For reference, EMC's latest Symmetrix employs multiple backplanes to produce 1.6 Ghz of internal bandwidth and a highly scalable PowerPC-based controller technology that runs the Enguinity Operating System inside the Symmetrix. Enguinity currently consists of about 2.2 million lines of code that enable Symmetrix to perform 144 parallel operations concurrently. That high-performance reservoir provides the juice for a software business that probably booked about $1.4 billion in revenues last year with about 8 software products providing 80% of revenues. EMC has also opened the APIs (application programming interfaces) of Enguinity to independent software developers and xSPs who are rapidly buidling a broad suite of software products that exploit the intelligence inside the box (Symmetrix) as a prelude to exploiting the intelligence outside the box (ESN).

A particularly useful piece of info in that MR interview is his sense of proportion of how the data deluge from the CRM and supply chain deployments of the last few years will start to occur this year. There is an accompanying wave of heavily ROI-oriented data analytic deployments that typically follow those application-driven data deluge that will benefit immensely from the SAN architecture.

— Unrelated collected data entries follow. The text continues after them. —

import Summits.QuantumFields.YangMills.Theorems.BalabanUVNodesN15KingModelContinuumSymbolRate
import Summits.QuantumFields.YangMills.Theorems.BalabanUVNodesN15KingModelBlockCovarianceContinuumNE2Unit
import Summits.QuantumFields.YangMills.Theorems.BalabanUVNodesN15KingModelContinuumKernelDecay
import Summits.QuantumFields.YangMills.Theorems.BalabanUVNodesN15KingModelBlockFieldMeasureTotalVariation

/-!
# BalabanUVNodes ∕ N15 — THE KING-MODEL RUNG (PART Ϡ, PACKAGE): KING's §4 AT `η = 0` IN ONE THEOREM — the continuum symbol (4.5) with Lemma 4.3's rate at `n = ∞`,
# NE2's unit-layer kernel `(Δ^{(K)})⁻¹ → C^{(∞)}` with (4.38)'s rate at `n = ∞`, `Δ^{(K)} → Δ^{(∞)}`, `Δ^{(∞)}C^{(∞)} = 1`, Thm 3.3's decay of `C^{(∞)}`, all exponential
# moments and total variation of the block-field laws — every limit EXPLICIT, every unit torus, hypothesis-free beyond `L` odd `≥ 2`, `a, m² > 0`
# (Track A, DAG node N15 = NE2; FAN-OUT v1.1 §N15 s3 «KING-MODEL RUNG … NE2's analogue DECIDED in the model»)

HONEST FRAMING.  Count-neutral (cell `pub-ymgap`, seat `pub-ymgap-dag-n15-e` g32; `--supports stmt-QuantumFields-27366 --as helper` = K3⁸
`SpineGivenEndpointR13SepCoPHV`).  TEMPLATE LITERATURE: C. King, *The U(1) Higgs model. I. The continuum limit*, Commun. Math. Phys. **102** (1986) 649–677
[King1986] — KING's OWN `A = 0` MODEL; this module only ASSEMBLES parts Ϡ-a … Ϡ-m of the rung (files `…ContinuumSymbolWeights∕Series∕…Symbol∕…SymbolRate`,
`…BlockCovarianceFourier∕…ContinuumLimit∕…ContinuumForm∕…ContinuumNE2Unit`, `…EffectiveLaplacianContinuumLimit`, `…ContinuumKernelDecay`,
`…BlockFieldMeasureContinuumLimit∕…TotalVariation`, `…FreeRGContinuumAction`) into by-name handles.  NOT Bałaban's objects; NOT a node discharge (N15 is booked
through n15-a's knit, untouched here); nothing continuum-Yang–Mills ∕ ℝ⁴ ∕ OS ∕ mass-gap ∕ Clay.  0 `sorry`; standard axioms; 0 `def`.

WHAT THIS FILE PROVES (kernel).  ★★★ **`king_eta_zero_package`** — for `L` odd `≥ 2`, `a, m² > 0` and EVERY unit torus `Ω = Π_{μ ≤ d} ℤ∕M_μ`, the conjunction:
(1) KING's (4.5) AT `η = 0`: `Δ^{(K)}(p′(q)) → Δ^{(∞)}(p′(q)) = (a_∞⁻¹ + Σ_{j∈ℤ^{d+1}}|u⁰(p′+2πj)|²∕(|p′+2πj|²+m²))⁻¹` for every momentum `q`;
(2) LEMMA 4.3 WITH `n = ∞`: `|Δ^{(K)}(p′(q)) − Δ^{(∞)}(p′(q))| ≤ ((8∕3)a²(a⁻¹+π²∕48+1∕3) + (4∕3)a)·L^{−2K}`, `K ≥ 1`;
(3) NE2's UNIT KERNEL: `(Δ^{(K)})⁻¹(b,b′) → C^{(∞)}(b,b′)` (`blockCovLim`, explicit);  (4) (4.38) WITH `n = ∞`: `|(Δ^{(K)})⁻¹(b,b′) − C^{(∞)}(b,b′)| ≤ 2C_diff e^{−(κ_M∕2)|b−b′|_T}(L^K)⁻¹`;
(5) `Δ^{(K)}(b,b′) → Δ^{(∞)}(b,b′)` (`effLaplacianLim`, explicit) and `Δ^{(∞)}·C^{(∞)} = 1`;  (6) THM 3.3 (3.6) for `C^{(∞)}`: `|C^{(∞)}(b,b′)| ≤ (2∕γ_m)e^{−κ_M|b−b′|_T}`;
(7) ALL EXPONENTIAL MOMENTS: `∫e^{⟨J,ψ⟩}ρ_K(ψ)dψ → e^{½⟨J,C^{(∞)}J⟩}` for every source `J`;  (8) TOTAL VARIATION: `∫|ρ_K − ρ_∞| → 0`.
★★★ **`king_eta_zero_ne2_package`** — the typed NE2 unit layer ∕ `N15At` of the node INHABITED by the `n = ∞` pair `((Δ^{(K)})⁻¹, C^{(∞)})` on the King-model family
(`d + 1 = 4` for `N15At`), hypothesis-free.

HONEST SCOPE.  Assembly only; see the parts for the mathematics and their scopes.  N15 untouched; counts unmoved.
Locators: [King1986] (2.13)–(2.16) p.653, Thm 2.1 (2.22) p.654, Thm 3.3 (3.6) p.655, Thm 3.4 (3.9) p.656, (4.3)–(4.5) p.670, Lemma 4.3 (4.18) p.672, (4.33)–(4.34),
Lemma 4.5 (4.38) p.674, (4.39)–(4.41) pp.674–675.
-/

noncomputable section

open scoped BigOperators
open Finset Matrix Filter Topology MeasureTheory

namespace Summit.QuantumFields.YangMills.BalabanUVNodes.N15KingModelRung

open Literature.MathematicalPhysics.QuantumFieldTheory.Balaban1983to89.B5Prop11Plancherel (Tor sOf)
open Literature.MathematicalPhysics.QuantumFieldTheory.Balaban1983to89.T4EtaRate (NE2PlusUnit)
open Literature.MathematicalPhysics.QuantumFieldTheory.Balaban1983to89.T4EtaRateUnitWitness (NE2ZeroUnit)
open Literature.MathematicalPhysics.QuantumFieldTheory.King1986 (aK DeltaEff)
open Literature.MathematicalPhysics.QuantumFieldTheory.King1986.Torus
open Summit.QuantumFields.YangMills.BalabanUVNodes.N15KingModelRung.FreeField (gaussNorm)
open YMDAG.UVSplit (N15At)

variable {d : ℕ}

section Package

variable (L : ℕ) (M : Fin (d + 1) → ℕ) [hM : ∀ μ, NeZero (M μ)]

/-- ★★★ **KING's §4 AT `η = 0`, PACKAGED** (`L` odd `≥ 2`, `a, m² > 0`, every unit torus): (1) the continuum symbol (4.5), (2) Lemma 4.3's rate with `n = ∞`, (3) NE2's unit
kernel `(Δ^{(K)})⁻¹ → C^{(∞)}` explicit, (4) the (4.38)-shape rate with `n = ∞`, (5) `Δ^{(K)} → Δ^{(∞)}` explicit with `Δ^{(∞)}C^{(∞)} = 1`, (6) Thm 3.3 (3.6) decay of `C^{(∞)}`,
(7) convergence of all exponential moments of the block-field laws, (8) their total-variation convergence — parts Ϡ-c, Ϡ-h, Ϡ-e, Ϡ-g, Ϡ-j, Ϡ-k, Ϡ-m BY NAME.
[cite: King1986, (4.5) p.670, Lemma 4.3 (4.18) p.672, (2.14) p.653, Lemma 4.5 (4.38) p.674, Thm 3.3 (3.6) p.655, Thm 2.1 (2.22) p.654, Thm 3.4 (3.9) p.656] -/
theorem king_eta_zero_package (hLodd : Odd L) (hL : 2 ≤ L) {a m2 : ℝ} (ha : 0 < a) (hm : 0 < m2) :
    haveI : NeZero L := ⟨by omega⟩
    (∀ q : Tor M, Tendsto (fun K : ℕ => DeltaEff (aK a L K) (L ^ K) m2 (sOf M q)) atTop (𝓝 (effSymLim a L m2 (sOf M q))))
    ∧ (∀ q : Tor M, ∀ K : ℕ, 1 ≤ K →
        |DeltaEff (aK a L K) (L ^ K) m2 (sOf M q) - effSymLim a L m2 (sOf M q)|
          ≤ (8 / 3 * (a ^ 2 * (a⁻¹ + Real.pi ^ 2 / 48 + 1 / 3)) + 4 / 3 * a) * ((L : ℝ) ^ (2 * K))⁻¹)
    ∧ (∀ b b' : Tor M, Tendsto (fun K : ℕ => blockCov L (L ^ K) M a m2 K b b') atTop (𝓝 (blockCovLim L M a m2 b b')))
    ∧ (∀ b b' : Tor M, ∀ K : ℕ, 1 ≤ K →
        |blockCov L (L ^ K) M a m2 K b b' - blockCovLim L M a m2 b b'|
          ≤ 2 * CdiffM (d + 1) a m2 L * Real.exp (-(kapM (d + 1) a m2 L / 2 * tdistT M b b')) * ((L : ℝ) ^ K)⁻¹)
    ∧ ((∀ b b' : Tor M, Tendsto (fun K : ℕ => effLaplacian (L ^ K) M (aK a L K) (((L ^ K : ℕ) : ℝ) ^ 2) m2 b b') atTop (𝓝 (effLaplacianLim L M a m2 b b')))
        ∧ (Matrix.of fun b b' => effLaplacianLim L M a m2 b b') * (Matrix.of fun b b' => blockCovLim L M a m2 b b') = 1)
    ∧ (∀ b b' : Tor M, |blockCovLim L M a m2 b b'| ≤ 2 / gamM a m2 L * Real.exp (-(kapM (d + 1) a m2 L * tdistT M b b')))
    ∧ (∀ J : Tor M → ℝ, Tendsto (fun K : ℕ => ∫ ψ : Tor M → ℝ, Real.exp (J ⬝ᵥ ψ)
        * (Real.exp (-(1 / 2 : ℝ) * (ψ ⬝ᵥ (effLaplacian (L ^ K) M (aK a L K) (((L ^ K : ℕ) : ℝ) ^ 2) m2 *ᵥ ψ)))
          / gaussNorm (effLaplacian (L ^ K) M (aK a L K) (((L ^ K : ℕ) : ℝ) ^ 2) m2))) atTop
        (𝓝 (Real.exp ((1 / 2 : ℝ) * (J ⬝ᵥ ((Matrix.of fun b b' => blockCovLim L M a m2 b b') *ᵥ J))))))
    ∧ Tendsto (fun K : ℕ => ∫ ψ : Tor M → ℝ,
        |Real.exp (-(1 / 2 : ℝ) * (ψ ⬝ᵥ (effLaplacian (L ^ K) M (aK a L K) (((L ^ K : ℕ) : ℝ) ^ 2) m2 *ᵥ ψ)))
            / gaussNorm (effLaplacian (L ^ K) M (aK a L K) (((L ^ K : ℕ) : ℝ) ^ 2) m2)
          - Real.exp (-(1 / 2 : ℝ) * (ψ ⬝ᵥ ((Matrix.of fun b b' => effLaplacianLim L M a m2 b b') *ᵥ ψ)))
            / gaussNorm (Matrix.of fun b b' => effLaplacianLim L M a m2 b b')|) atTop (𝓝 0) := by
  haveI : NeZero L := ⟨by omega⟩
  refine ⟨fun q => tendsto_DeltaEff_pow L M hLodd hL ha hm q, fun q K hK => abs_DeltaEff_sub_lim_le L M hLodd hL ha hm hK q,
    fun b b' => tendsto_blockCov L M hLodd hL ha hm b b', fun b b' K hK => abs_blockCov_sub_lim_le L M hLodd hL ha hm hK b b',
    ⟨fun b b' => tendsto_effLaplacian L M hLodd hL ha hm b b', effLaplacianLim_mul_blockCovLim L M hLodd hL ha hm⟩,
    fun b b' => abs_blockCovLim_le_decay L M hLodd hL ha hm b b', fun J => ?_, tendsto_integral_abs_gaussDensity_sub L M hLodd hL ha hm⟩
  have h := tendsto_mgf_blockField L M hLodd hL ha hm J
  rwa [mgf_lim_eq L M hLodd hL ha hm J] at h

end Package

section NE2

variable (L : ℕ) [NeZero L]

/-- ★★★ **THE NODE's TYPED UNIT LAYER AGAINST THE CONTINUUM PARTNER, PACKAGED** (`L` odd `≥ 2`, `a, m² > 0`): on the King-model family, `NE2PlusUnit c35` (every `c35`)
and `NE2ZeroUnit` hold for the `n = ∞` difference kernel `(Δ^{(K)})⁻¹ − C^{(∞)}` (`blockCovLimUnit`), and for `d + 1 = 4` the node statement `N15At` holds at the carriers
`kingVolCarriersLim` (every `c35`, `p`, `0 < γ ≤ 1`) — part Ϡ-i BY NAME. [cite: Balaban1985BackgroundPropagators, Thm 3.15 (3.187) p.432 (template); King1986, Lemma 4.5 (4.38) p.674] -/
theorem king_eta_zero_ne2_package (hLodd : Odd L) (hL : 2 ≤ L) {a m2 : ℝ} (ha : 0 < a) (hm : 0 < m2) :
    (∀ c35 : ℝ, NE2PlusUnit c35 (kingVolInstance d L) (blockCovLimUnit L a m2) (fun _ _ => True) (kingUnitDist L))
    ∧ NE2ZeroUnit (kingVolInstance d L) (blockCovLimUnit L a m2) (fun _ _ => True) (kingUnitDist L)
    ∧ (∀ (γ : ℝ), 0 < γ → γ ≤ 1 → ∀ c35 p : ℝ, N15At (kingVolCarriersLim L a m2 c35 p)) :=
  ⟨fun c35 => ne2PlusUnit_blockCovLim L hLodd hL ha hm c35, ne2ZeroUnit_blockCovLim L hLodd hL ha hm,
    fun _ hγ0 hγ1 c35 p => n15At_kingModelRung_lim L hLodd hL ha hm hγ0 hγ1 c35 p⟩

end NE2

end Summit.QuantumFields.YangMills.BalabanUVNodes.N15KingModelRung

end
import Literature.NumberTheory.LFunctions.WeilFirstPrimeCertificateACells
import Literature.NumberTheory.LFunctions.WeilFirstPrimeCertificateANu2
import Literature.NumberTheory.LFunctions.WeilFirstPrimeCertificateABlock0
import Literature.NumberTheory.LFunctions.WeilFirstPrimeCertificateABlock1
import Literature.NumberTheory.LFunctions.WeilFirstPrimeQuadratic
import HarnessLib

/-!
# First-prime Weil positivity on `C(2/5)` (Stage A of the first-prime ladder)

`WeilPositivityOn (2/5)`: Weil's quadratic functional satisfies `Re W(g ⋆ g̃) ≥ 0` for every smooth `g`
with `tsupport g ⊆ [-2/5, 2/5]` — beyond Yoshida's archimedean range `(log 2)/2 ≈ 0.3466`
(`weilPositivityOn_log_two_half_holds`), where the prime `2` enters the explicit formula. Proof: on
`C((log 3)/2) ⊇ C(2/5)` the functional is the first-prime analytic form `E₂(g)`
(`weilQuadratic_re_eq_weilFirstPrimeQuadratic`, `WeilFirstPrimeQuadratic.lean`), and `E₂ ≥ 0` on
`C(2/5)` by the kernel-checked moment-method certificate `weilCert2A`
(`WeilCert2.weilFirstPrimeQuadratic_nonneg_of_check`, `WeilFirstPrimeCertificate.lean`; data and kernel
evaluations in `WeilFirstPrimeCertificateDataA.lean` and its siblings). As in Yoshida's proof of the
archimedean case (Adv. Stud. Pure Math. 21 (1992), Thm 1, §6), the finite part is a machine computation,
here performed by the Lean kernel (`decide +kernel`, no additional axioms).
-/

noncomputable section

namespace Literature.NumberTheory.LFunctions

/-- The Stage A certificate passes the checker. [folklore] -/
theorem weilCert2A_check : weilCert2A.check = true := by
  unfold WeilCert2.check
  rw [checkCells₂_weilCert2A, checkScalars_weilCert2A, checkNu_weilCert2A, checkBlock0_weilCert2A,
    checkBlock1_weilCert2A]
  rfl

/-- The first-prime analytic form is non-negative on `C(2/5)`: `0 ≤ E₂(g)` for every Weil test function
`g` with `tsupport g ⊆ [-2/5, 2/5]`. [folklore] -/
theorem weilFirstPrimeQuadratic_nonneg_two_fifths {g : ℝ → ℂ} (hg : IsWeilTest g)
    (hsupp : tsupport g ⊆ Set.Icc (-(2 / 5 : ℝ)) (2 / 5)) : 0 ≤ weilFirstPrimeQuadratic g := by
  have h := WeilCert2.weilFirstPrimeQuadratic_nonneg_of_check weilCert2A_check hg
    (by have e : ((weilCert2A.b : ℚ) : ℝ) = 2 / 5 := by norm_num [weilCert2A]
        rw [e]; exact hsupp)
  unfold weilFirstPrimeQuadratic weilFirstPrimeWeight
  exact h

/-- `2/5 ≤ (log 3)/2` (`e^0.8 ≤ e ≤ 3`). [folklore] -/
theorem two_fifths_le_log_three_half : (2 / 5 : ℝ) ≤ Real.log 3 / 2 := by
  rw [le_div_iff₀ (by norm_num : (0 : ℝ) < 2), Real.le_log_iff_exp_le (by norm_num : (0 : ℝ) < 3)]
  calc Real.exp (2 / 5 * 2) ≤ Real.exp 1 := Real.exp_le_exp.2 (by norm_num)
    _ ≤ 3 := by linarith [Real.exp_one_lt_d9]

/-- **First-prime Weil positivity on `C(2/5)`**: `WeilPositivityOn (2/5)`. [folklore] -/
theorem weilPositivityOn_two_fifths : WeilPositivityOn (2 / 5) := by
  intro g hg hsupp
  have hsupp' : tsupport g ⊆ Set.Icc (-(Real.log 3 / 2)) (Real.log 3 / 2) :=
    hsupp.trans (Set.Icc_subset_Icc (by linarith [two_fifths_le_log_three_half]) two_fifths_le_log_three_half)
  rw [weilQuadratic_re_eq_weilFirstPrimeQuadratic hg hsupp']
  exact weilFirstPrimeQuadratic_nonneg_two_fifths hg hsupp

/-- Weil positivity on `[-a, a]` for every `a ≤ 2/5`. [folklore] -/
theorem weilPositivityOn_of_le_two_fifths {a : ℝ} (ha : a ≤ 2 / 5) : WeilPositivityOn a :=
  WeilPositivityOn.mono ha weilPositivityOn_two_fifths

end Literature.NumberTheory.LFunctions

Not surprisingly, the major server vendors all have major high-end server rollouts underway targeting this series of waves.

Hitachi certainly has a very competitive box, and some heavyweight partners (HWP, Veritas, Computer Sciences) but Hitachi still has to prove that it can scale and navigate this promising platform outside its traditional mainframe customer base at a time when more storage networks are being deployed and the advent of Infiniband -- a switched fabric open standard which initially proposes to replace the PCI-bus in servers and eventually became the standard I/O technology for servers and storage -- promises to escalate the product development wars to yet another level.